The consensus runs as follows: “We do not want to think about abortion. It is undoubtedly an unpleasant business. So is an unplanned pregnancy, and its consequences can last for decades. Whatever you say, a foetus is not the same as a baby. Extending human rights to the womb would result in ghastly inconveniences.

“It is true that when abortion was legalised it was intended to be a last resort, not an alternative to the French letter. It is also true that if many of those who voted for the original Bill had known that 40 years on, nearly 200,000 foetuses a year would be aborted, in a procedure as routine as vacuuming the drawing-room carpet, they would have voted differently.

“In 1967, it would have been widely predicted that abortion on such an industrial scale would have led to a coarsening of society. Although that has undoubtedly occurred, there is no reason to blame abortion. It could indeed be argued that without the foetal elimination of hundreds of thousands of children who would otherwise had been neglected and undisciplined, the problem of criminal feral youngsters would be much worse than it already is.

“Abortion is messy, repugnant – and necessary. It is annoying that this Scottish cardinal has embarrassed us. But embarrassment is much more transient than an unwanted baby. Let us continue as we are.”

In England, that view commands overwhelming support. This is not necessarily the case in Scotland, which is not yet a post-religious country. That explains one of the many shoddy little compromises associated with Scottish devolution. Many Scottish Labour voters are Roman Catholics. Left-wing on economic issues, they still tend to be cultural conservatives, especially when they listen to their priests. But their political representatives are banally left-wing on everything, including abortion. To save them from embarrassment, the Labour Party decided that abortion should be a Westminster matter.

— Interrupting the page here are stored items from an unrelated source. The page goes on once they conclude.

import Literature.Probability.Percolation.SlabRSWSnapDatum
import HarnessLib

/-!
# Newman–Tassion–Wu 2017, Lemma 3.16 — the local frame of a point against the coarse lattice

Topic: `Literature/Probability/Percolation`. Second file of the coarse-grained gluing datum
(`SlabRSWSnapDatum.lean`). NTW: "the domain `K_□` is regular enough to apply Theorem 3.6" — here is
the regularity, quantified. Around any planar point `p` of `R' = [0,14n]×[0,13n-1]` below the row
`13n - 42` we build a FRAME: a rectangle `B = [x₁,x₂]×[y₁,y₂] ⊆ R'` with
`(p + B_1) ∩ R' ⊆ B ⊆ p + B_12`, `p` at distance `≥ 8` from every side of `B` that is not a wall of
`R'`, and two "lines" `X`, `Y` such that

* every tile `sqBox c 40` with `c` on the coarse lattice meets `B` in `∅`, `B`, `B ∩ {x ≤ X}` or
  `B ∩ {x ≥ X}` horizontally (and likewise vertically with `Y`) — `IsFrame.htx / hty`;
* `X ∈ {x₁ - 1, x₁, x₂} ∪ [x₁ + 4, x₂ - 4]` and `Y ∈ {y₁ - 1, y₁} ∪ [y₁ + 4, y₂ - 4]` — no free
  sliver of width `1..3` (`IsFrame.hX / hY`): the box is SHRUNK past a line that would sit at distance
  `≤ 3` inside a non-wall side, the offset `snapOff n` keeps lattice abscissae off `{1,2,3}` and
  `{14n-3,…,14n-1}`, `0 ∈ 40ℤ` handles the bottom wall, and the top wall is out of reach.

Consequently a union `U` of tile traces on `B` is star-shaped about the hub
`ĉ = (max x₁ X, max y₁ Y)`: every cell of `U` lies in a rectangle inside `U` containing `ĉ`
(`exists_rect_of_mem_tileUnion`). The classification of the free part `B ∖ U` around `p` is in the
next file.

## Sources

* C. M. Newman, V. Tassion, W. Wu, *Critical percolation and the minimal spanning tree in slabs*,
  Comm. Pure Appl. Math. 70 (2017), arXiv:1512.09107: §3.5, proof of Lemma 3.16 ("`K_□` … regular
  enough"), Remark 2 after Theorem 3.7 [NewmanTassionWu2017].
-/

noncomputable section

namespace Literature.Probability.Percolation

open MeasureTheory LatticeModels SimpleGraph

namespace NTW17

variable {k : ℕ}

/-! ## Unions of tiles -/

section Tiles

/-- The union of the tiles `sqBox c 40` centred at the points of `C`.
[cite: NewmanTassionWu2017, §3.5 (proof of Lemma 3.16, K_□ = ⋃ B̄_r(z))] -/
def tileUnion (C : Set (ℤ × ℤ)) : Set (ℤ × ℤ) := {z | ∃ c ∈ C, z ∈ sqBox c 40}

The state of Scottish opinion may have encouraged Cardinal O’Brien to launch his campaign, in the hope of influencing Parliament and, therefore, achieving a favourable legislative outcome. For the reasons given above, there is no hope of that. There is indeed a danger that the Cardinal will fall into a trap, and will confuse feeling good with doing good. He has vindicated his Church’s moral stance and has been attacked by all those whom a dutiful cardinal should regard as his natural opponents. This might lead him to believe that his comments will have some practical effect.

That is a snare and a delusion. There is no hope of persuading Parliament to pass laws which would significantly restrict the right to an abortion. If the Roman Catholic Church wishes to curtail the number of abortions, there is only one way of doing so. It should be possible to establish a charity which would seek to persuade pregnant girls that there is an alternative to an abortion; that if they wished to complete their pregnancy, they would be given support, and that no one would attempt to make them feel guilty for becoming pregnant when they should not have done.

There is an increasing amount of medical evidence that abortion is not a cost-free process and that it can have deleterious psychological consequences. If the Church tried hard, it should find it possible to persuade a significant number of girls that adoption is a better alternative than abortion.

The Cardinal was right to say what he did. Given his great office, he could do no other. Even so, he would find that the still, small voice of charity could save more foetuses than the illusion of political change. But despite his best efforts, many of us will still agree with the American commentator, Ben Wattenberg: “Abortion is murder, and I’m in favour of it.”